Please retype the records below exactly, from the first line down to and including the line with "(e.g. FINITE ÉTALE)".

*** Record extracts Section Begins ***

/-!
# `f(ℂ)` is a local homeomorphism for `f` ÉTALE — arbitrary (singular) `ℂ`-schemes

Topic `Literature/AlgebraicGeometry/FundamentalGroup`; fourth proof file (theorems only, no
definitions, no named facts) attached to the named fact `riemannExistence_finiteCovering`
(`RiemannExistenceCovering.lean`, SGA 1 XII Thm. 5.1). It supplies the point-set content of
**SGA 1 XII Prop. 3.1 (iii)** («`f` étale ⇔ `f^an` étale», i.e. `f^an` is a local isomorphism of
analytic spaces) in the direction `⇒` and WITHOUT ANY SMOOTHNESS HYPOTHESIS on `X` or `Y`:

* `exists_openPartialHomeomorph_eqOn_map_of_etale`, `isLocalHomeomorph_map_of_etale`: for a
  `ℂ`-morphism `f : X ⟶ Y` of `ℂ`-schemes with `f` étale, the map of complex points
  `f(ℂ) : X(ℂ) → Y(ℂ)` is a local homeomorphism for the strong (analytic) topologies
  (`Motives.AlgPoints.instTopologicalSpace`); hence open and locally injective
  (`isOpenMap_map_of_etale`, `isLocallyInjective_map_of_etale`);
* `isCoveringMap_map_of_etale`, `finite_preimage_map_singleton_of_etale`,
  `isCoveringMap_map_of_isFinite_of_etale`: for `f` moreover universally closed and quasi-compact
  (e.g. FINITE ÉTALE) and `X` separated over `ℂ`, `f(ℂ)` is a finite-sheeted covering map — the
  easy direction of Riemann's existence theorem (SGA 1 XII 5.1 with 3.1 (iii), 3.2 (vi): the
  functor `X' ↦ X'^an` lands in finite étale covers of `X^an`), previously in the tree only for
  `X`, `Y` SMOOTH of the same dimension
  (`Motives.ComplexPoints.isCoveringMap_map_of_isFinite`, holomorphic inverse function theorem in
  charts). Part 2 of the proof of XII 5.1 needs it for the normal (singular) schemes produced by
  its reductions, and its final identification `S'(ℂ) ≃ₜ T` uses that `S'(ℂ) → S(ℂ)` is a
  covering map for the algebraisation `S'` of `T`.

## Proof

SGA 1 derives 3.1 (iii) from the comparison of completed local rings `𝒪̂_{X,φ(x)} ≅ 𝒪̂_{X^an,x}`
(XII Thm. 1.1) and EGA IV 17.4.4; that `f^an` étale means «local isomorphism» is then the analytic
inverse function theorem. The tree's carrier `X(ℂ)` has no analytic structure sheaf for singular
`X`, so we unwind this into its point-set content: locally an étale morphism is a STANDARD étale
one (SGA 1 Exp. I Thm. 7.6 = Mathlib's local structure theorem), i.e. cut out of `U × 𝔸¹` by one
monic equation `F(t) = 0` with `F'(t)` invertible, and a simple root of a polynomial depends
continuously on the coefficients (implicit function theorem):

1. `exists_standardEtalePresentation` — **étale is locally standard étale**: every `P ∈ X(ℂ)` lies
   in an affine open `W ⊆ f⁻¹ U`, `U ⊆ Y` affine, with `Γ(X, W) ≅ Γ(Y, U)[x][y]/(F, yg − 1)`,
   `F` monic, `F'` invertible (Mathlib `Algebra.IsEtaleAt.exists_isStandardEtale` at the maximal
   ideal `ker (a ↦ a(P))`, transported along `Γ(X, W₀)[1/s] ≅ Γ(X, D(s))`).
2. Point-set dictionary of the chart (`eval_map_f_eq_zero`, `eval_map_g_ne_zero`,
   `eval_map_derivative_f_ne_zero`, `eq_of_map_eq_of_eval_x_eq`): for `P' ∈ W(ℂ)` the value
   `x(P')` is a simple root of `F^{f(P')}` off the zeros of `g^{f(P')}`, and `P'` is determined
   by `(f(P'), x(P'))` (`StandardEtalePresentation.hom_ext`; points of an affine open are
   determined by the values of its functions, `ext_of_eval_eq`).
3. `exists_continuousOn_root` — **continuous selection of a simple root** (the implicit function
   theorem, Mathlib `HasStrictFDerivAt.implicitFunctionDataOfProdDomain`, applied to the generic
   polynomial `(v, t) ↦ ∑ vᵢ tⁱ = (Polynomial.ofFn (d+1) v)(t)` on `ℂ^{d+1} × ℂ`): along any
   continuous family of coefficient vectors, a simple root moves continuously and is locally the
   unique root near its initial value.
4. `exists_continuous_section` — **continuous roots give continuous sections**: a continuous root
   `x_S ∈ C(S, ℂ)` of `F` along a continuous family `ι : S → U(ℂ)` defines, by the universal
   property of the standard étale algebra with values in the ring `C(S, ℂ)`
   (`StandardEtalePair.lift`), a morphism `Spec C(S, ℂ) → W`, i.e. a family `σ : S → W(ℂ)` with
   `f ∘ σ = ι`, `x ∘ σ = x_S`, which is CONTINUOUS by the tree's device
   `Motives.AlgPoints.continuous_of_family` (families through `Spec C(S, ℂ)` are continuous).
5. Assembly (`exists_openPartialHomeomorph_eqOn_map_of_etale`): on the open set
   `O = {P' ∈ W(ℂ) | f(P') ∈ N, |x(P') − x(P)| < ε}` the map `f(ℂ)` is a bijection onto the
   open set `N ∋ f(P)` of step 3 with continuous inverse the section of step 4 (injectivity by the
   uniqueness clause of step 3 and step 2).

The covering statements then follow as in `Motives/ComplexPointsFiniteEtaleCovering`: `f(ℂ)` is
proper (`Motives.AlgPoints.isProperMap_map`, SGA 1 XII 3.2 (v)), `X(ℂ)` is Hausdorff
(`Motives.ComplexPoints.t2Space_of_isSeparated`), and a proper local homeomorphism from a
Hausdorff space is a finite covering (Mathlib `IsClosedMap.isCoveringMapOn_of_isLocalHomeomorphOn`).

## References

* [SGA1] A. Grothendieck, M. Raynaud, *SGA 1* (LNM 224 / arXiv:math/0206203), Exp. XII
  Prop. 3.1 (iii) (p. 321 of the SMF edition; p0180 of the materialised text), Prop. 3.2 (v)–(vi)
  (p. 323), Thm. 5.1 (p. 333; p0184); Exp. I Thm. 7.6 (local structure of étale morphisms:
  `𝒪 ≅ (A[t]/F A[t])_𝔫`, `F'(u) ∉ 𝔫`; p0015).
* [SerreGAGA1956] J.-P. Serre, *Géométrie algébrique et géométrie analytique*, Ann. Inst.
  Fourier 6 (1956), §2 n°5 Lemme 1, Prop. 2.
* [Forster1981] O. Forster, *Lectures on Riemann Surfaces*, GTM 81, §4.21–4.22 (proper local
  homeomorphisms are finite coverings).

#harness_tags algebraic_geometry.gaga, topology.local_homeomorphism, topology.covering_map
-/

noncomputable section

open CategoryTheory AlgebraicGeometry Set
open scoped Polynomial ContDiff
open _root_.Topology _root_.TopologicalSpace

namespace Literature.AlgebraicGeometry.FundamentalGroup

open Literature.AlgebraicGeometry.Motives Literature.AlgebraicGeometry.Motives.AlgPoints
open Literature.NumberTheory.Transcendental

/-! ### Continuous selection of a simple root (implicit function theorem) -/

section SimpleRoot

*** Record extracts Section Ends ***

_Expected answer_
/-!
# `f(ℂ)` is a local homeomorphism for `f` ÉTALE — arbitrary (singular) `ℂ`-schemes

Topic `Literature/AlgebraicGeometry/FundamentalGroup`; fourth proof file (theorems only, no
definitions, no named facts) attached to the named fact `riemannExistence_finiteCovering`
(`RiemannExistenceCovering.lean`, SGA 1 XII Thm. 5.1). It supplies the point-set content of
**SGA 1 XII Prop. 3.1 (iii)** («`f` étale ⇔ `f^an` étale», i.e. `f^an` is a local isomorphism of
analytic spaces) in the direction `⇒` and WITHOUT ANY SMOOTHNESS HYPOTHESIS on `X` or `Y`:

* `exists_openPartialHomeomorph_eqOn_map_of_etale`, `isLocalHomeomorph_map_of_etale`: for a
  `ℂ`-morphism `f : X ⟶ Y` of `ℂ`-schemes with `f` étale, the map of complex points
  `f(ℂ) : X(ℂ) → Y(ℂ)` is a local homeomorphism for the strong (analytic) topologies
  (`Motives.AlgPoints.instTopologicalSpace`); hence open and locally injective
  (`isOpenMap_map_of_etale`, `isLocallyInjective_map_of_etale`);
* `isCoveringMap_map_of_etale`, `finite_preimage_map_singleton_of_etale`,
  `isCoveringMap_map_of_isFinite_of_etale`: for `f` moreover universally closed and quasi-compact
  (e.g. FINITE ÉTALE) and `X` separated over `ℂ`, `f(ℂ)` is a finite-sheeted covering map — the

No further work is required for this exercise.